I want to put particular emphasis on how well-designed keys for LpVariable.dicts allows the author to simultaneously interface with the pandas.DataFrame that houses our optimization criteria, as well as the pulp objects that he’s constructing. For instance, the overall problem statement is “minimize all costs”, which is achieved through their simple model instantiation (model = LpProblem('Cost minimize', pulp.LpMinimize)) and this monster of a pulp.lpSum

model += pulp.lpSum(
    [production[month, factory] * factories.loc[(month, factory), 'Variable_Costs']
       for month, factory in factories.index]
       
    + [factory_status[month, factory] * factories.loc[(month, factory), 'Fixed_Costs']
       for month, factory in factories.index]
)

This is actually pretty straight-forward to read when you deconstruct.

production[month, factory] and factory_status[month, factory] are two dicts of LpVariables and factories.loc[(month, factory), ...] just reference the relevant cells within the DataFrame to complete the equation.

Finally, the author goes through and tailors the constraints for each month/factory combination by going through and updating the records of the dictionary.

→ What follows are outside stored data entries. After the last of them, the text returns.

/-- **«EXACTLY ONE λ» FOR THE LEVEL-`m` DATUM ON `T_η` — the `huniq` clause of `B8Thm2TorusServerP.sockP5Step_body_of_traceFree` DISCHARGED**
(Prop. 5 (1.109), native step shape, `B8Prop5StepUniq.prop5_unique_step` at `Ω_j = T_η`, `Λ_j = torusLam`, `Λb = torusLamb`): for a unitary pair in
Theorem 4's regime on `T_η` at `k` levels ((1.33), (1.34), all-truncations axial, the all-levels closeness `≤ α₁`), a unitary level-`m` datum
`(u₁, U₁ = e^{iηA})` (`U₁^{u₁} = U′`, (1.29) and Landau at `m` levels, `|A| ≤ c⋆(Lᵐη)⁻¹`, `c⋆ = 5dLB₀(α₀ + α₁)`), the b9 socket at level `m`, the letters
`LettersAt … (m + 1) α₀ U₀` and the uniqueness windows at `2B₀` with a radius `α₄ᵘ` and domain `c_u`: two competitors `v = e^{iλ}`, `w = e^{iμ}`
(`λ, μ` Hermitian, `|·| < c_u`, `(L^{m+1}η)|D·| < c_u` everywhere) with `U₁^{v⁻¹}`, `U₁^{w⁻¹}` Landau at `m + 1` levels and `u₁v`, `u₁w` restricted at
`m + 1` levels coincide. [cite: Balaban1985RegularSpaces, Prop. 5 (1.107)–(1.109) p.94, (1.68)–(1.69) p.88, p.77; Balaban1985BackgroundPropagators, Thm 3.1 p.397] -/
theorem huniq_step_torus (hd2 : 2 ≤ d) {L : ℕ} (hL : 2 ≤ L) {η : ℝ} (hη : 0 < η) {m : ℕ} (hm1 : 1 ≤ m) (hmk : m < k)
    {α₀ α₁ B₀ α₄u cu : ℝ} (hα₀ : 0 < α₀) (hα₁ : 0 < α₁) (hB₀ : 0 < B₀) (hα₄u : 0 < α₄u)
    {U₀ U' : Site d → Fin d → 𝔸ˣ} (hU₀ : ∀ x κ, U₀ x κ ∈ unitaryUnits 𝔸) (hU' : ∀ x κ, U' x κ ∈ unitaryUnits 𝔸)
    (h33 : InAk L k η α₀ (fun _ => (Set.univ : Set (Site d))) U₀) (h34 : InAk L k η α₀ (fun _ => (Set.univ : Set (Site d))) (mulCfg U' U₀))
    (hAx : ∀ m', m' ≤ k → InAx L m' (torusLam (d := d) m') U₀ (mulCfg U' U₀))
    (h135 : ∀ j, j ≤ k → ∀ (z : Site d) (μ : Fin d), (∀ x, InBox (loK L j z) (bondHiK L j z μ) x → x ∈ (fun _ => (Set.univ : Set (Site d))) j) →
      ‖(avgIter L (mulCfg U' U₀) j z μ : 𝔸) - (avgIter L U₀ j z μ : 𝔸)‖ ≤ α₁)
    {u₁ : Site d → 𝔸ˣ} {U₁ : Site d → Fin d → 𝔸ˣ} {A : Site d → Fin d → 𝔸}
    (hu₁ : ∀ x, u₁ x ∈ unitaryUnits 𝔸) (hW : mgauge U₀ u₁ U₁ = U') (h129 : Restr129 L m (torusLam (d := d) m) U₀ u₁)
    (hLan : IsLandau138W L m η (Set.univ : Set (Site d)) (torusLam (d := d) m) U₀ U₁)
    (hdat : ∀ (x : Site d) (κ : Fin d), U₁ x κ = cfgExp η A x κ ∧ IsSelfAdjoint (A x κ) ∧
      ‖A x κ‖ ≤ (5 * (d : ℝ) * L * B₀ * (α₀ + α₁)) * ((L : ℝ) ^ m * η)⁻¹)
    {B₀β cB9 β : ℝ} {len : Site d → ℝ}
    (SB9 : SockB9P3 (𝔸 := 𝔸) L B₀ B₀β cB9 β len η m (fun _ => (Set.univ : Set (Site d))) (fun m' => torusLam (d := d) m')
      (fun m' => torusLamb (d := d) m'))
    {BG BR B₀'H B₂' B₀ℓ B₀βℓ cBℓ βℓ : ℝ} {lenℓ : Site d → ℝ} (hB₀'H : 0 < B₀'H) (hB₂' : 0 ≤ B₂') (hBG : 0 ≤ BG) (hBR : 0 ≤ BR)
    (ℓ' : LettersAt (𝔸 := 𝔸) L BG BR B₀'H B₂' B₀ℓ B₀βℓ cBℓ βℓ lenℓ η (m + 1) α₀ U₀)
    -- the uniqueness windows at `(α₀, α₁)`, instance `2B₀` of `B8SockP5uEWindows.uniqWindows_of_guard`
    (huw : ∀ cs cB cDA hE hE₂ lE lE₂ : ℝ, cs = 5 * (d : ℝ) * L * (2 * B₀) * (α₀ + α₁) → cB = L * cs → cDA = (d : ℝ) * (L : ℝ) ^ 2 * cs →
      hE = B₀'H * (C2p d * (40 * d * cB + α₄u) * α₄u) → hE₂ = B₂' * (C2p d * (40 * d * cB + α₄u) * α₄u) →
      lE = B₀'H * (4 * C2p d * (40 * d * cB + 2 * α₄u)) → lE₂ = B₂' * (4 * C2p d * (40 * d * cB + 2 * α₄u)) →
      36 * d * (2 * B₀) * cs ≤ 1 / 2 ∧
      8 * (131072 * ((d : ℝ) + 1) ^ 2) * Real.exp (4 * (800 * ((d : ℝ) + 1) ^ 2 * ((d : ℝ) + 4)) * α₀) ≤ 16 * (131072 * ((d : ℝ) + 1) ^ 2) ∧
      2 * cs ^ 2 + 20 * d * α₀ * cs + 2 * (16 * (131072 * ((d : ℝ) + 1) ^ 2)) * cs ^ 2 ≤ α₀ + α₁ ∧
      (d : ℝ) * L * α₁ ≤ 1 / 8 ∧
      α₀ ≤ cB9 ∧ cs ≤ cB9 ∧
      C0 d * α₀ ≤ 1 / 3 ∧ 4 * α₀ ≤ c2' d L ∧
      Real.exp (4 * (800 * ((d : ℝ) + 1) ^ 2 * ((d : ℝ) + 4)) * α₀) * (1 + 8 * (131072 * ((d : ℝ) + 1) ^ 2) * cB) ≤ 2 ∧
      2 * cB ≤ c3 d L ∧ 2048 * (d : ℝ) * cB ≤ 1 ∧ 40 * d * cB ≤ 1 / 200 ∧
      200 * C6 d * (2 * α₄u) ≤ 1 ∧ 12000 * ((d : ℝ) + 1) * L * (2 * α₄u) ≤ 1 ∧
      C4G d L * (α₀ + 40 * d * cB + 4 * (2 * α₄u)) ≤ 1 ∧
      1024 * ((d : ℝ) + 1) * ((d : ℝ) + 4) * L ^ 2 * α₀ ≤ 1 ∧ 32 * ((d : ℝ) + 1) ^ 2 * C6 d * L ^ 2 * α₀ ≤ 1 ∧
      16 * d * C5' d * C6 d * (L : ℝ) ^ 2 * α₀ ≤ 1 ∧ 8 * d * C6 d * L * α₀ ≤ 1 ∧
      40 * d * cB + α₄u ≤ 1 / (4 * B₀'H * (2 * C2p d)) ∧ 2 * C6 d * (40 * d * cB + 4 * α₄u) ≤ 1 / 8 ∧
      cB ≤ 1 / 13 ∧ α₄u / 4 + hE ≤ 1 / 24 ∧ α₄u / 4 + hE ≤ 1 / 140 ∧ 10 * (α₄u / 4 + hE) * BR ≤ 1 / 2 ∧
      BG * Mc d BR (α₄u / 4 + hE) cB hE₂ cDA ≤ α₄u / 4 ∧
      BG * Kc d BR (α₄u / 4 + hE) cB hE₂ cDA lE₂ (1 + lE) (1 + lE) ≤ 1 / 2 ∧
      lE ≤ 1 / 2 ∧ cu + hE ≤ α₄u / 4)
    {v w : Site d → 𝔸ˣ} {lam mu : Site d → 𝔸}
    (hv : ∀ x, ((gaugeExp lam x : 𝔸ˣ) : 𝔸) = ((v x : 𝔸ˣ) : 𝔸) ∧ IsSelfAdjoint (lam x) ∧ ‖lam x‖ < cu)
    (hvD : ∀ (x : Site d) (κ : Fin d), ((L : ℝ) ^ (m + 1) * η) * ‖covDerivFwd η U₀ κ lam x‖ < cu)
    (hw : ∀ x, ((gaugeExp mu x : 𝔸ˣ) : 𝔸) = ((w x : 𝔸ˣ) : 𝔸) ∧ IsSelfAdjoint (mu x) ∧ ‖mu x‖ < cu)
    (hwD : ∀ (x : Site d) (κ : Fin d), ((L : ℝ) ^ (m + 1) * η) * ‖covDerivFwd η U₀ κ mu x‖ < cu)
    (hLv : IsLandau138W L (m + 1) η (Set.univ : Set (Site d)) (torusLam (m + 1)) U₀ (mgauge U₀ v⁻¹ U₁))
    (hRv : Restr129 L (m + 1) (torusLam (m + 1)) U₀ (u₁ * v))
    (hLw : IsLandau138W L (m + 1) η (Set.univ : Set (Site d)) (torusLam (m + 1)) U₀ (mgauge U₀ w⁻¹ U₁))
    (hRw : Restr129 L (m + 1) (torusLam (m + 1)) U₀ (u₁ * w)) :
    ∀ x, v x = w x := by
  have hL1 : 1 ≤ L := le_trans (by norm_num) hL
  have hLr : (1 : ℝ) ≤ L := by exact_mod_cast hL1
  have hd1 : 1 ≤ d := by omega
  have hd0 : (1 : ℝ) ≤ d := by exact_mod_cast hd1
  obtain ⟨hΩ, hΩ0, htw, h8lt, h8top⟩ := torus_member_laws (d := d) hL k
  -- the windows at `(α₀, α₁)`, instance `2B₀`
  obtain ⟨hside2, hC₂, h61₂, hsmall₁, hα₀9, hcs9₂, hα3, hα4, hsmall, hc₃, hsc, hα₃', hs₁, hs₂, hs₃, hs₄, hs₅, hs₆, hs₇, hsm, hprod8, hcA', ha₁',
    hb₁', hθ, h103, h106, hlE, hcu⟩ := huw _ _ _ _ _ _ _ rfl rfl rfl rfl rfl rfl rfl
  have hsum : 0 ≤ α₀ + α₁ := by linarith
  have hcs0 : 0 ≤ 5 * (d : ℝ) * L * B₀ * (α₀ + α₁) := by positivity
  have hcs2 : 5 * (d : ℝ) * L * (2 * B₀) * (α₀ + α₁) = 2 * (5 * (d : ℝ) * L * B₀ * (α₀ + α₁)) := by ring
  have h12 : 5 * (d : ℝ) * L * B₀ * (α₀ + α₁) ≤ 5 * (d : ℝ) * L * (2 * B₀) * (α₀ + α₁) := by rw [hcs2]; linarith only [hcs0]
  -- the JOIN's free sizes at the doubled scale dominate the datum's
  have hcBlo : L * (5 * (d : ℝ) * L * B₀ * (α₀ + α₁)) ≤ L * (5 * (d : ℝ) * L * (2 * B₀) * (α₀ + α₁)) :=
    mul_le_mul_of_nonneg_left h12 (Nat.cast_nonneg L)
  have hcDAlo : (d : ℝ) * (L : ℝ) ^ 2 * (5 * (d : ℝ) * L * B₀ * (α₀ + α₁)) ≤
      (d : ℝ) * (L : ℝ) ^ 2 * (5 * (d : ℝ) * L * (2 * B₀) * (α₀ + α₁)) :=
    mul_le_mul_of_nonneg_left h12 (by positivity)
  have hside : 36 * d * B₀ * (5 * (d : ℝ) * L * B₀ * (α₀ + α₁)) ≤ 1 / 2 := by
    have hB2 : 36 * (d : ℝ) * B₀ ≤ 36 * d * (2 * B₀) := by nlinarith only [hB₀.le, Nat.cast_nonneg (α := ℝ) d]
    exact (mul_le_mul hB2 h12 hcs0 (by positivity)).trans hside2
  have h61 : 2 * (5 * (d : ℝ) * L * B₀ * (α₀ + α₁)) ^ 2 + 20 * d * α₀ * (5 * (d : ℝ) * L * B₀ * (α₀ + α₁))
      + 2 * (16 * (131072 * ((d : ℝ) + 1) ^ 2)) * (5 * (d : ℝ) * L * B₀ * (α₀ + α₁)) ^ 2 ≤ α₀ + α₁ := by
    have hsq : (5 * (d : ℝ) * L * B₀ * (α₀ + α₁)) ^ 2 ≤ (5 * (d : ℝ) * L * (2 * B₀) * (α₀ + α₁)) ^ 2 := pow_le_pow_left₀ hcs0 h12 2
    have hlin : 20 * d * α₀ * (5 * (d : ℝ) * L * B₀ * (α₀ + α₁)) ≤ 20 * d * α₀ * (5 * (d : ℝ) * L * (2 * B₀) * (α₀ + α₁)) :=
      mul_le_mul_of_nonneg_left h12 (by positivity)
    have hsq2 : 2 * (16 * (131072 * ((d : ℝ) + 1) ^ 2)) * (5 * (d : ℝ) * L * B₀ * (α₀ + α₁)) ^ 2 ≤
        2 * (16 * (131072 * ((d : ℝ) + 1) ^ 2)) * (5 * (d : ℝ) * L * (2 * B₀) * (α₀ + α₁)) ^ 2 := mul_le_mul_of_nonneg_left hsq (by positivity)
    linarith only [h61₂, hsq, hlin, hsq2]
  have hcs9 : 5 * (d : ℝ) * L * B₀ * (α₀ + α₁) ≤ cB9 := h12.trans hcs9₂
  -- the datum in the sides-form, every `j ≤ m`
  have hdat' : ∀ j, j ≤ m → ∀ b ∈ {b : Site d × Fin d | SideTouches ((fun _ => (Set.univ : Set (Site d))) j) b.1 b.2},
      U₁ b.1 b.2 = cfgExp η A b.1 b.2 ∧ IsSelfAdjoint (A b.1 b.2) ∧ ‖A b.1 b.2‖ ≤ (5 * (d : ℝ) * L * B₀ * (α₀ + α₁)) * ((L : ℝ) ^ j * η)⁻¹ := by
    intro j hj b _
    obtain ⟨h1, h2, h3⟩ := hdat b.1 b.2
    refine ⟨h1, h2, h3.trans (mul_le_mul_of_nonneg_left ?_ hcs0)⟩
    rw [mul_inv, mul_inv]
    refine mul_le_mul_of_nonneg_right ?_ (by positivity)
    exact inv_anti₀ (by positivity) (pow_le_pow_right₀ hLr hj)
  -- the competitors' gradient clauses in the sides-form, every `j ≤ m + 1`
  have hgrad : ∀ {l : Site d → 𝔸}, (∀ (x : Site d) (κ : Fin d), ((L : ℝ) ^ (m + 1) * η) * ‖covDerivFwd η U₀ κ l x‖ < cu) →
      ∀ j, j ≤ m + 1 → ∀ b ∈ {b : Site d × Fin d | SideTouches ((fun _ => (Set.univ : Set (Site d))) j) b.1 b.2},
        ((L : ℝ) ^ j * η) * ‖covDerivFwd η U₀ b.2 l b.1‖ < cu := by
    intro l hl j hj b _
    refine lt_of_le_of_lt ?_ (hl b.1 b.2)
    exact mul_le_mul_of_nonneg_right (mul_le_mul_of_nonneg_right (pow_le_pow_right₀ hLr hj) hη.le) (norm_nonneg _)
  have hm1' : 1 ≤ m + 1 := by omega
  exact prop5_unique_step (k := k) hd2 hL hη (Ω := fun _ => (Set.univ : Set (Site d))) hΩ hΩ0 (Λs := fun m' => torusLam (d := d) m')
    (Λb := fun m' => torusLamb (d := d) m') (fun _ _ _ _ _ _ _ _ => Set.mem_univ _) (torus_hclass k) hm1 hmk (htw (m + 1) hmk) (h8lt m hmk)
    (h8top m hmk) hα₀ hα₁ hB₀ rfl hα₄u hU₀ hU' h33 h34 hAx h135 hu₁ hW h129 hLan hdat' SB9 hα₀9 hcs9 hside hC₂ h61 hsmall₁
    (ℓ'.Gp (m + 1)) (ℓ'.lapU (m + 1)) (ℓ'.Qp (m + 1)) (ℓ'.QpT (m + 1)) (ℓ'.Aw (m + 1)) (ℓ'.Cinv (m + 1)) (ℓ'.gp_left_bdd hm1') (ℓ'.cinv_range' hm1')
    (ℓ'.lapU_reads (m + 1) hm1' le_rfl) (ℓ'.qpT_reads (m + 1) hm1' le_rfl) (ℓ'.qp_reads (m + 1) hm1' le_rfl) (ℓ'.qp_zero_off hm1')
    (ℓ'.Hp (m + 1)) hB₀'H hB₂' hBG hBR (ℓ'.hp_sup (m + 1) hm1' le_rfl) (ℓ'.hp_grad (m + 1) hm1' le_rfl) (ℓ'.hp_lap (m + 1) hm1' le_rfl)
    (ℓ'.qp_hp (m + 1) hm1' le_rfl) (ℓ'.gp_sup_grad (m + 1) hm1' le_rfl) (ℓ'.r_bound (m + 1) hm1' le_rfl) hcBlo hcBlo hcDAlo hα3 hα4 hsmall hc₃
    hsc hα₃' hs₁ hs₂ hs₃ hs₄ hs₅ hs₆ hs₇ hsm hprod8 rfl rfl rfl rfl hcA' ha₁' hb₁' hθ h103 h106 hlE hcu hv (hgrad hvD) hw (hgrad hwD) hLv
    hRv hLw hRw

for month, factory in factories.index:
    min_production = factories.loc[(month, factory), 'Min_Capacity']
    max_production = factories.loc[(month, factory), 'Max_Capacity']
    model += production[(month, factory)] >= min_production * factory_status[month, factory]
    model += production[(month, factory)] <= max_production * factory_status[month, factory]

Building these dictionaries form LpVariable.dicts was handy for their organization and default behavior, but this step allows us to update, instead of building a whole mess of lpVariables from scratch, instantiating with the appropriate values of lowBound and upBound.

Aaaaand for good measure, creating the super-specific constraints in the problem statement are two simple dictionary calls

# Factory B is off in May
model += factory_status[5, 'B'] == 0
model += production[5, 'B'] == 0

The last post in his series is super interesting, but in my estimation, not so fundamental that I’ll elaborate in this notebook.